[[ SUPPLIED RECORDS, beginning ]]

import Summits.CriticalPhenomena.CardyFormulaZ2.Theorems.CardyBoundaryCoulombGasHalfPlaneMarkDensityLawNoFreeConstant

/-!
# `HalfPlaneMarkDensityLaw` (crux stmt-CriticalPhenomena-5661), line `Sketch`, cycle 7 (`Proportional`):
# stub `stub_shape_prop` (P5) — the `x`-shape of the density forces proportionality to `F∘η`

Pure real analysis on joint subsequential limits.  `G` is a joint subsequential limit, along a strictly
increasing `θ`, of the collinear half-plane crossing probabilities
`P_n(a,b,c,y) = P_{1/2}[[⌊an⌋,⌊bn⌋]×{0} ↔ [⌊cn⌋,⌊yn⌋]×{0} in ℤ×ℕ]`; by c4-0 (`Density.hasDerivAt_jointLimit`)
`y ↦ G(a,b,c,y)` is differentiable on `(c,∞)`, and by c4-0 (`Density.tendsto_jointLimit_nhdsGT`)
`G(a,b,c,y) → 0` as `y ↓ c`.

SHAPE hypothesis: for `a < b < c` there is `K` with `∂₄G(a,b,c,x)·((x−a)(x−b)(x−c))^{2/3} = K` for all
`x > c`.  Put `Δ := (b−a)(c−b)(c−a)`, `κ := (cardyConst/3)·Δ^{1/3} > 0` and `λ := K/κ`.  Then for `x > c`
`∂₄G(a,b,c,x) = K·((x−a)(x−b)(x−c))^{−2/3} = λ · density a b c x`, and `density a b c x` is the
`x`-derivative of Cardy's `Φ(x) = F(η(a,b,c,x))` (`hasDerivAt_cardy_crossRatio`).  Hence `G(a,b,c,·) − λΦ`
has zero derivative on the convex set `(c,∞)`, so it is constant there
(`Convex.norm_image_sub_le_of_norm_hasDerivWithin_le` with bound `0`), and it tends to `0` at `c⁺`
(`Φ(x) → F(0) = 0`, `Converse.tendsto_cardy_crossRatio_right`); so it vanishes: `G(a,b,c,y) = λ·F(η(a,b,c,y))`
for every `y > c`.  This is the argument of `NoFreeConstant.jointLimit_eq` with the limit of the crux's
sequence replaced by the shape identity.
-/

noncomputable section

namespace Summit.CriticalPhenomena.CardyFormulaZ2.Cruxes.HalfPlaneMarkDensityLaw.SketchLine

open Literature.Probability.Percolation Literature.Probability.LatticeModels
open Literature.Probability.RandomPlanarGeometry (crossRatio)
open MeasureTheory Filter Set
open scoped Topology
open Summit.CriticalPhenomena.CardyFormulaZ2.Theorems.HalfPlaneMarkDensityLaw.Negative

namespace Proportional

/-- **The shape identity in terms of the Cardy density.** If
`g′(x)·((x−a)(x−b)(x−c))^{2/3} = K` at some `x > c` (`a < b < c`), then
`g′(x) = (K/κ) · density a b c x` with `κ = (cardyConst/3)·((b−a)(c−b)(c−a))^{1/3}`. [folklore] -/
lemma deriv_eq_div_mul_density {g : ℝ → ℝ} {a b c x K : ℝ} (hab : a < b) (hbc : b < c)
    (hcx : c < x) (hK : deriv g x * ((x - a) * (x - b) * (x - c)) ^ ((2 : ℝ) / 3) = K) :
    deriv g x = K / (Literature.Probability.RandomPlanarGeometry.cardyConst / 3 *
        ((b - a) * (c - b) * (c - a)) ^ (1 / 3 : ℝ)) * density a b c x := by
  have hPi : 0 < (x - a) * (x - b) * (x - c) := by
    apply mul_pos (mul_pos _ _) <;> linarith
  have hΔ : 0 < (b - a) * (c - b) * (c - a) := by
    apply mul_pos (mul_pos _ _) <;> linarith
  have hP : 0 < ((x - a) * (x - b) * (x - c)) ^ ((2 : ℝ) / 3) := Real.rpow_pos_of_pos hPi _
  have hP0 : ((x - a) * (x - b) * (x - c)) ^ ((2 : ℝ) / 3) ≠ 0 := hP.ne'
  have hΔ0 : ((b - a) * (c - b) * (c - a)) ^ (1 / 3 : ℝ) ≠ 0 := (Real.rpow_pos_of_pos hΔ _).ne'
  have hc0 : Literature.Probability.RandomPlanarGeometry.cardyConst ≠ 0 :=
    Literature.Probability.RandomPlanarGeometry.cardyConst_pos.ne'
  have hd : deriv g x = K / ((x - a) * (x - b) * (x - c)) ^ ((2 : ℝ) / 3) := by
    rw [eq_div_iff hP0]
    exact hK
  rw [hd, density, Real.rpow_neg hPi.le]
  field_simp

/-- **Constant from zero derivative, pinned at the left end.** A real function with zero derivative
within `(c,∞)` at every point of `(c,∞)` and tending to `0` at `c⁺` vanishes on `(c,∞)`. [folklore] -/
lemma eq_zero_of_hasDerivWithinAt_zero_Ioi {φ : ℝ → ℝ} {c y : ℝ}
    (hderiv : ∀ x ∈ Ioi c, HasDerivWithinAt φ (0 : ℝ) (Ioi c) x)
    (hlim : Tendsto φ (𝓝[>] c) (𝓝 0)) (hcy : c < y) : φ y = 0 := by
  -- `φ` is constant on `(c, ∞)`
  have hconst : ∀ s ∈ Ioi c, ∀ t ∈ Ioi c, φ s = φ t := by
    intro s hs t ht
    have h := (convex_Ioi c).norm_image_sub_le_of_norm_hasDerivWithin_le (C := 0) hderiv
      (fun x _ ↦ by simp) hs ht
    rw [zero_mul, norm_le_zero_iff, sub_eq_zero] at h
    exact h.symm
  -- so the constant is the limit `0`
  have hev : φ =ᶠ[𝓝[>] c] fun _ ↦ φ y := by
    filter_upwards [self_mem_nhdsWithin] with t ht
    exact hconst t ht y hcy
  exact tendsto_nhds_unique (tendsto_const_nhds.congr' hev.symm) hlim

/-- STUB P5: the `x`-shape of the density (`∂₄G·((x−a)(x−b)(x−c))^{2/3}` constant in `x`) gives proportionality to `F∘η` (integration from the closing gap `y ↓ c`, where both sides vanish). [folklore] -/
theorem stub_shape_prop :
    ∀ {θ : ℕ → ℕ} {G : ℝ → ℝ → ℝ → ℝ → ℝ},
      (∀ a b c y : ℝ, a < b → b < c → c < y →
        Tendsto (fun n ↦ μ.real (openCrossing halfPlane (arcA a b (θ n))
          (rowIcc ⌊c * (θ n : ℕ)⌋ ⌊y * (θ n : ℕ)⌋))) atTop (𝓝 (G a b c y))) →
      StrictMono θ → (∀ a b c : ℝ, a < b → b < c → ∃ K : ℝ, ∀ x : ℝ, c < x → deriv (G a b c) x * ((x - a) * (x - b) * (x - c)) ^ ((2 : ℝ) / 3) = K) →
      (∀ a b c : ℝ, a < b → b < c → ∃ m : ℝ, ∀ y : ℝ, c < y → G a b c y = m * Literature.Probability.RandomPlanarGeometry.cardyFunction (crossRatio ![a, b, c, y])) := by
  intro θ G hG hθ hshape a b c hab hbc
  obtain ⟨K, hK⟩ := hshape a b c hab hbc
  -- the proportionality factor `λ = K/κ`
  set lam : ℝ := K / (Literature.Probability.RandomPlanarGeometry.cardyConst / 3 *
    ((b - a) * (c - b) * (c - a)) ^ (1 / 3 : ℝ)) with hlam
  refine ⟨lam, fun y hcy ↦ ?_⟩
  -- the difference `φ = G(a,b,c,·) − λΦ` has zero derivative on `(c, ∞)`
  set φ : ℝ → ℝ := fun t ↦ G a b c t -
    lam * Literature.Probability.RandomPlanarGeometry.cardyFunction (crossRatio ![a, b, c, t]) with hφ
  have hderiv : ∀ x ∈ Ioi c, HasDerivWithinAt φ (0 : ℝ) (Ioi c) x := by
    intro x hx
    have h1 := (Density.hasDerivAt_jointLimit hG hθ.tendsto_atTop hab hbc hx).1
    have heq : deriv (G a b c) x = lam * density a b c x :=
      deriv_eq_div_mul_density hab hbc hx (hK x hx)
    have hGd : HasDerivAt (G a b c) (lam * density a b c x) x := heq ▸ h1
    have hΦd : HasDerivAt (fun t : ℝ ↦
        lam * Literature.Probability.RandomPlanarGeometry.cardyFunction (crossRatio ![a, b, c, t]))
        (lam * density a b c x) x :=
      (hasDerivAt_cardy_crossRatio hab hbc hx).const_mul lam
    have h := hGd.sub hΦd
    rw [sub_self] at h
    exact h.hasDerivWithinAt
  -- and `φ → 0` at `c⁺`
  have hlim : Tendsto φ (𝓝[>] c) (𝓝 0) := by
    have h1 := Density.tendsto_jointLimit_nhdsGT hG hθ hab hbc
    have h2 := (Converse.tendsto_cardy_crossRatio_right a b c hab hbc).const_mul lam
    rw [mul_zero] at h2
    have := h1.sub h2
    rw [sub_zero] at this
    exact this
  -- so `φ y = 0`
  have hy0 : φ y = 0 := eq_zero_of_hasDerivWithinAt_zero_Ioi hderiv hlim hcy
  have hy0' : G a b c y -
      lam * Literature.Probability.RandomPlanarGeometry.cardyFunction (crossRatio ![a, b, c, y]) = 0 :=
    hy0
  linarith

end Proportional

end Summit.CriticalPhenomena.CardyFormulaZ2.Cruxes.HalfPlaneMarkDensityLaw.SketchLine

[[ SUPPLIED RECORDS, end ]]

WHAT YOU NEED TO DO =>
Reproduce, word for word, every line starting at the line that contains "(hasDerivAt_cardy_crossRatio hab hbc" and ending with the final line of the entries.

WRITTEN ANSWER =>
      (hasDerivAt_cardy_crossRatio hab hbc hx).const_mul lam
    have h := hGd.sub hΦd
    rw [sub_self] at h
    exact h.hasDerivWithinAt
  -- and `φ → 0` at `c⁺`
  have hlim : Tendsto φ (𝓝[>] c) (𝓝 0) := by
    have h1 := Density.tendsto_jointLimit_nhdsGT hG hθ hab hbc
    have h2 := (Converse.tendsto_cardy_crossRatio_right a b c hab hbc).const_mul lam
    rw [mul_zero] at h2
    have := h1.sub h2
    rw [sub_zero] at this
    exact this
  -- so `φ y = 0`
  have hy0 : φ y = 0 := eq_zero_of_hasDerivWithinAt_zero_Ioi hderiv hlim hcy
  have hy0' : G a b c y -
      lam * Literature.Probability.RandomPlanarGeometry.cardyFunction (crossRatio ![a, b, c, y]) = 0 :=
    hy0
  linarith

end Proportional

end Summit.CriticalPhenomena.CardyFormulaZ2.Cruxes.HalfPlaneMarkDensityLaw.SketchLine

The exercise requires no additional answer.